The task: After locating the line containing "rw [descend_proj _ hper]", transcribe that line and all following lines exactly, stopping only at the end of the records.
────────────────────
import Literature.MathematicalPhysics.QuantumFieldTheory.Balaban1983to89.B7TranslationCovariance

/-!
# `Balaban1983to89.B7AvgPeriodicity` — PERIODISATION DICTIONARY for the `ℤ^d` objects of [Balaban1985Averaging]: periodic
configurations stay periodic through the levels (period `L^jT` on the fine lattice ⟹ period `T` on the `j`-th lattice) and descend to
the discrete torus `(ℤ/Tℤ)^d` of [Balaban1987RG1] (0.1) — PROVED

HONEST FRAMING (cell `lit-balaban`, verbatim): statement-level skeleton of published theorems with citation tags; proofs where
landed; nothing here is a claim about the Yang–Mills mass gap.

CITATION HEADER.  T. Bałaban, *Renormalization group approach to lattice gauge field theories. I*, Commun. Math. Phys. **109** (1987)
249–301 [Balaban1987RG1] (cell paper B12; journal page = PDF page + 248), (0.1) p. 251: «a torus T obtained by the usual identification of
boundary points of the cube {x ∈ R^d : −L_μ ≤ x_μ ≤ L_μ}», «L_μ = L^m», `T_ε = {x ∈ εℤ^d + Σ ε/2 e_μ : −L_μ ≤ x_μ < L_μ}`, «This torus
determines a sequence of tori T^{(k)}_{L^kε}»; T. Bałaban, *Averaging operations for lattice gauge theories*, Commun. Math. Phys. **98**
(1985) 17–51 [Balaban1985Averaging] (cell paper B7), (43) p. 24, (127) p. 37, p. 19 («`Ω^{(j)}` may be replaced by any other lattice»).
Unit `lit-balaban-r20` gen 4; a SUPPLEMENT to `B7TranslationCovariance` (p247411) answering the NE9 owner's NEED-3 (c) (HOME/INBOX
2026-08-21T03:5xZ: «either object's TORUS twin or a periodisation dictionary line (row NE9 reads on torus carriers; (M1) of
`B11Eq7Convention` declares ℤ^d)»).  No row head claimed (B7 owner r04).

THE DICTIONARY.  A field configuration on the discrete torus of (0.1) with `N = 2L^m/ε` points a side is the same thing as an
`N`-PERIODIC configuration on `ℤ^d` (periodic in every coordinate direction, equivalently under the period lattice `Nℤ^d`,
`periodic_of_coord`).  By the joint translation covariance of `B7TranslationCovariance`, the `j`-fold averages (43) and the composites
`Q_j(U₀, B)` (127) of `L^jT`-periodic data are `T`-periodic on the `j`-th lattice (`avgIter_periodic`, `logCovIter_periodic`,
`linCovIter_periodic`; one step: `Qcov_periodic`), hence DESCEND to functions on the torus `Fin d → ZMod T` (`descend`, `descend_proj`:
`descend T f (proj T z) = f z` for `T`-periodic `f`; `logCovIter_descend`).  So the torus twins of the lineage's `ℤ^d` objects are their
descents, and every bondwise identity/bound proved on `ℤ^d` for periodic data holds verbatim on the torus.

WHAT THIS FILE PROVES (kernel, 0 sorry, standard axioms; definitions `proj`, `torusLift`, `descend`; no `def … : Prop`): §1
`shiftCfg_add`, `shiftCfg_neg_of_invariant`, `shiftCfg_zsmul_of_invariant`, `shiftCfg_sum_of_invariant`, `smul_eq_sum_coord`,
`periodic_of_coord`; §2 `avgIter_periodic`, `logCovIter_periodic`, `linCovIter_periodic`, `Qcov_periodic`; §3 `proj`, `torusLift`,
`proj_torusLift`, `torusLift_proj`, `descend`, `descend_proj`, `logCovIter_descend`.

DIVERGENCES / NOT PROVED.  The identification of the print's `T_ε` (half-integer offsets, side `2L^m`) with `Fin d → ZMod N` is the
usual relabelling, not spelled out; nothing analytic is claimed here.
-/

noncomputable section

open scoped BigOperators
open Literature.MathematicalPhysics.QuantumFieldTheory.Balaban1983to89
open Literature.MathematicalPhysics.QuantumFieldTheory.Balaban1983to89.B7Prop1Explicit (e)
open Literature.MathematicalPhysics.QuantumFieldTheory.Balaban1983to89.B7Prop2Explicit (avgIter)
open Literature.MathematicalPhysics.QuantumFieldTheory.Balaban1983to89.B7Prop3GeneralLinear (Qcov)
open Literature.MathematicalPhysics.QuantumFieldTheory.Balaban1983to89.B7Prop4GeneralLevels (logCovIter linCovIter)
open Literature.MathematicalPhysics.QuantumFieldTheory.Balaban1983to89.B12Ineq417Flat (shiftCfg shiftCfg_apply shiftCfg_zero
  shiftCfg_shiftCfg)
open Literature.MathematicalPhysics.QuantumFieldTheory.Balaban1983to89.B7TranslationCovariance (shiftCfg_avgIter logCovIter_shiftCfg
  linCovIter_shiftCfg Qcov_shiftCfg)

namespace Literature.MathematicalPhysics.QuantumFieldTheory.Balaban1983to89.B7AvgPeriodicity

variable {d : ℕ}

/-! ## §1 Periods: from one translation to its multiples, from the coordinate periods to the period lattice -/

section Periods

variable {β : Type*}

/-- `t_{a+b} = t_a ∘ t_b`. [cite: Balaban1987RG1, (4.16) p.285] (elementary API; our proof) -/
theorem shiftCfg_add (a b : B7Prop1Explicit.Site d) (F : B7Prop1Explicit.Site d → β) :
    shiftCfg (a + b) F = shiftCfg a (shiftCfg b F) := (shiftCfg_shiftCfg a b F).symm

/-- Invariance under `t_a` gives invariance under `t_{−a}`. [cite: Balaban1987RG1, (0.1) p.251] (elementary API; our proof) -/
theorem shiftCfg_neg_of_invariant {a : B7Prop1Explicit.Site d} {F : B7Prop1Explicit.Site d → β} (h : shiftCfg a F = F) :
    shiftCfg (-a) F = F := by
  conv_lhs => rw [← h]
  rw [shiftCfg_shiftCfg, neg_add_cancel, shiftCfg_zero]

/-- Invariance under `t_a` gives invariance under every `t_{na}`, `n ∈ ℤ`. [cite: Balaban1987RG1, (0.1) p.251] (elementary API; our proof) -/
theorem shiftCfg_zsmul_of_invariant {a : B7Prop1Explicit.Site d} {F : B7Prop1Explicit.Site d → β} (h : shiftCfg a F = F) :
    ∀ n : ℤ, shiftCfg (n • a) F = F := by
  intro n
  induction n using Int.induction_on with
  | zero => simp
  | succ n ih => rw [add_smul, one_smul, shiftCfg_add, h, ih]
  | pred n ih => rw [sub_smul, one_smul, sub_eq_add_neg, shiftCfg_add, shiftCfg_neg_of_invariant h, ih]

/-- Invariance under each `t_{v_i}` gives invariance under `t_{Σ v_i}`. [cite: Balaban1987RG1, (0.1) p.251] (elementary API; our proof) -/
theorem shiftCfg_sum_of_invariant {ι : Type*} (s : Finset ι) (v : ι → B7Prop1Explicit.Site d) {F : B7Prop1Explicit.Site d → β}
    (h : ∀ i ∈ s, shiftCfg (v i) F = F) : shiftCfg (∑ i ∈ s, v i) F = F := by
  classical
  induction s using Finset.induction_on with
  | empty => simp
  | insert i s hi ih =>
    rw [Finset.sum_insert hi, shiftCfg_add, ih fun k hk => h k (Finset.mem_insert_of_mem hk),
      h i (Finset.mem_insert_self i s)]

/-- `T·a = Σ_i a_i·(T e_i)` on `ℤ^d`. [cite: Balaban1987RG1, (0.1) p.251] (elementary API; our proof) -/
theorem smul_eq_sum_coord (T : ℤ) (a : B7Prop1Explicit.Site d) : T • a = ∑ i : Fin d, (a i) • (T • e i) := by
  funext k
  simp only [Pi.smul_apply, smul_eq_mul, Finset.sum_apply, e, Pi.single_apply, mul_ite, mul_one, mul_zero]
  rw [Finset.sum_ite_eq]
  simp [mul_comm]

/-- **From the coordinate periods to the period lattice**: a configuration with period `T e_i` in every coordinate direction is
invariant under the whole lattice `Tℤ^d` — the torus of (0.1) as `ℤ^d` modulo `Tℤ^d`. [cite: Balaban1987RG1, (0.1) p.251] -/
theorem periodic_of_coord {T : ℤ} {F : B7Prop1Explicit.Site d → β} (h : ∀ i : Fin d, shiftCfg (T • e i) F = F) :
    ∀ a : B7Prop1Explicit.Site d, shiftCfg (T • a) F = F := by
  intro a
  rw [smul_eq_sum_coord]
  exact shiftCfg_sum_of_invariant _ _ fun i _ => shiftCfg_zsmul_of_invariant (h i) (a i)

end Periods

/-! ## §2 Periodicity through the levels -/

section Levels

variable {𝔸 : Type*} [NormedRing 𝔸] [NormedAlgebra ℂ 𝔸] [CompleteSpace 𝔸]

/-- **The `j`-fold average (43) of an `L^jT`-periodic configuration is `T`-periodic on the `j`-th lattice.**
[cite: Balaban1985Averaging, (43) p.24; Balaban1987RG1, (0.1) p.251] -/
theorem avgIter_periodic (L : ℕ) (U : B7Prop1Explicit.Site d → Fin d → 𝔸ˣ) (j : ℕ) {T : ℤ}
    (hU : ∀ a : B7Prop1Explicit.Site d, shiftCfg ((((L : ℤ) ^ j) * T) • a) U = U) (a : B7Prop1Explicit.Site d) :
    shiftCfg (T • a) (avgIter L U j) = avgIter L U j := by
  rw [shiftCfg_avgIter, smul_smul, hU]

/-- **The composite `Q_j(U₀, B)` (127) of `L^jT`-periodic data is `T`-periodic on the `j`-th lattice.**
[cite: Balaban1985Averaging, (127) p.37; Balaban1987RG1, (0.1) p.251] -/
theorem logCovIter_periodic (L : ℕ) (U₀ : B7Prop1Explicit.Site d → Fin d → 𝔸ˣ) (B : B7Prop1Explicit.Site d → Fin d → 𝔸) (j : ℕ)
    {T : ℤ} (hU : ∀ a : B7Prop1Explicit.Site d, shiftCfg ((((L : ℤ) ^ j) * T) • a) U₀ = U₀)
    (hB : ∀ a : B7Prop1Explicit.Site d, shiftCfg ((((L : ℤ) ^ j) * T) • a) B = B) (a z : B7Prop1Explicit.Site d) (κ : Fin d) :
    logCovIter L U₀ B j (z + T • a) κ = logCovIter L U₀ B j z κ := by
  rw [logCovIter_shiftCfg, smul_smul, hU, hB]

/-- **The composed linear parts `L^jηQ_j(U₀)B` of `L^jT`-periodic data are `T`-periodic on the `j`-th lattice.**
[cite: Balaban1985Averaging, (127) p.37, (150) p.40; Balaban1987RG1, (0.1) p.251] -/
theorem linCovIter_periodic (L : ℕ) (U₀ : B7Prop1Explicit.Site d → Fin d → 𝔸ˣ) (B : B7Prop1Explicit.Site d → Fin d → 𝔸) (j : ℕ)
    {T : ℤ} (hU : ∀ a : B7Prop1Explicit.Site d, shiftCfg ((((L : ℤ) ^ j) * T) • a) U₀ = U₀)
    (hB : ∀ a : B7Prop1Explicit.Site d, shiftCfg ((((L : ℤ) ^ j) * T) • a) B = B) (a z : B7Prop1Explicit.Site d) (κ : Fin d) :
    linCovIter L U₀ B j (z + T • a) κ = linCovIter L U₀ B j z κ := by
  rw [linCovIter_shiftCfg, smul_smul, hU, hB]

/-- **One step**: the map (121) `Q(V₀, A, c)` of `a`-invariant data is `a`-invariant. [cite: Balaban1985Averaging, (121) p.36] -/
theorem Qcov_periodic (L : ℕ) (V₀ : B7Prop1Explicit.Site d → Fin d → 𝔸ˣ) (A : B7Prop1Explicit.Site d → Fin d → 𝔸)
    {a : B7Prop1Explicit.Site d} (hV : shiftCfg a V₀ = V₀) (hA : shiftCfg a A = A) (q : B7Prop1Explicit.Site d) (κ : Fin d) :
    Qcov L V₀ A (q + a) κ = Qcov L V₀ A q κ := by
  rw [← Qcov_shiftCfg, hV, hA]

end Levels

/-! ## §3 Descent to the discrete torus `(ℤ/Tℤ)^d` -/

section Torus

variable (T : ℕ) [NeZero T]

/-- The projection `ℤ^d → (ℤ/Tℤ)^d`. [cite: Balaban1987RG1, (0.1) p.251] -/
def proj (z : B7Prop1Explicit.Site d) : Fin d → ZMod T := fun i => ((z i : ℤ) : ZMod T)

/-- A section of the projection: the representative in `[0, T)^d`. [cite: Balaban1987RG1, (0.1) p.251] -/
def torusLift (w : Fin d → ZMod T) : B7Prop1Explicit.Site d := fun i => ((w i).val : ℤ)

/-- `proj ∘ torusLift = id`. [cite: Balaban1987RG1, (0.1) p.251] (elementary API; our proof) -/
@[simp] theorem proj_torusLift (w : Fin d → ZMod T) : proj T (torusLift T w) = w := by
  funext i
  simp [proj, torusLift]

/-- `torusLift ∘ proj` moves a point by a vector of the period lattice `Tℤ^d`. [cite: Balaban1987RG1, (0.1) p.251] (elementary API; our proof) -/
theorem torusLift_proj (z : B7Prop1Explicit.Site d) :
    torusLift T (proj T z) = z + (T : ℤ) • (fun i => -(z i / (T : ℤ))) := by
  funext i
  simp only [torusLift, proj, ZMod.val_intCast, Pi.add_apply, Pi.smul_apply, smul_eq_mul]
  rw [Int.emod_def]
  ring

variable {T}

/-- **Descent of a `Tℤ^d`-periodic function on `ℤ^d` to the torus `(ℤ/Tℤ)^d`** (through the section `torusLift`).
[cite: Balaban1987RG1, (0.1) p.251] -/
def descend (T : ℕ) [NeZero T] {X : Type*} (f : B7Prop1Explicit.Site d → X) : (Fin d → ZMod T) → X := fun w => f (torusLift T w)

/-- **The descent computes the function**: `descend T f (proj T z) = f z` for `Tℤ^d`-periodic `f`. [cite: Balaban1987RG1, (0.1) p.251] -/
theorem descend_proj {X : Type*} (f : B7Prop1Explicit.Site d → X)
    (hf : ∀ a : B7Prop1Explicit.Site d, shiftCfg ((T : ℤ) • a) f = f) (z : B7Prop1Explicit.Site d) :
    descend T f (proj T z) = f z := by
  unfold descend
  rw [torusLift_proj]
  have h := congrFun (hf (fun i => -(z i / (T : ℤ)))) z
  rwa [shiftCfg_apply] at h

/-- **THE DICTIONARY LINE FOR `Q_j(U₀, B)`**: for `L^jT`-periodic `(U₀, B)` on `ℤ^d` the composite averaging (127) on the `j`-th
lattice is a function on the torus `(ℤ/Tℤ)^d` of [Balaban1987RG1] (0.1) — its descent agrees with it at every site.
[cite: Balaban1985Averaging, (127) p.37; Balaban1987RG1, (0.1) p.251] -/
theorem logCovIter_descend {𝔸 : Type*} [NormedRing 𝔸] [NormedAlgebra ℂ 𝔸] [CompleteSpace 𝔸] (L : ℕ)
    (U₀ : B7Prop1Explicit.Site d → Fin d → 𝔸ˣ) (B : B7Prop1Explicit.Site d → Fin d → 𝔸) (j : ℕ)
    (hU : ∀ a : B7Prop1Explicit.Site d, shiftCfg ((((L : ℤ) ^ j) * (T : ℤ)) • a) U₀ = U₀)
    (hB : ∀ a : B7Prop1Explicit.Site d, shiftCfg ((((L : ℤ) ^ j) * (T : ℤ)) • a) B = B) (z : B7Prop1Explicit.Site d) (κ : Fin d) :
    descend T (logCovIter L U₀ B j) (proj T z) κ = logCovIter L U₀ B j z κ := by
  have hper : ∀ a : B7Prop1Explicit.Site d, shiftCfg ((T : ℤ) • a) (logCovIter L U₀ B j) = logCovIter L U₀ B j := by
    intro a
    funext w μ
    rw [shiftCfg_apply, logCovIter_periodic L U₀ B j hU hB a w μ]
  rw [descend_proj _ hper]

end Torus

end Literature.MathematicalPhysics.QuantumFieldTheory.Balaban1983to89.B7AvgPeriodicity

end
────────────────────
Expected answer:
  rw [descend_proj _ hper]

end Torus

end Literature.MathematicalPhysics.QuantumFieldTheory.Balaban1983to89.B7AvgPeriodicity

end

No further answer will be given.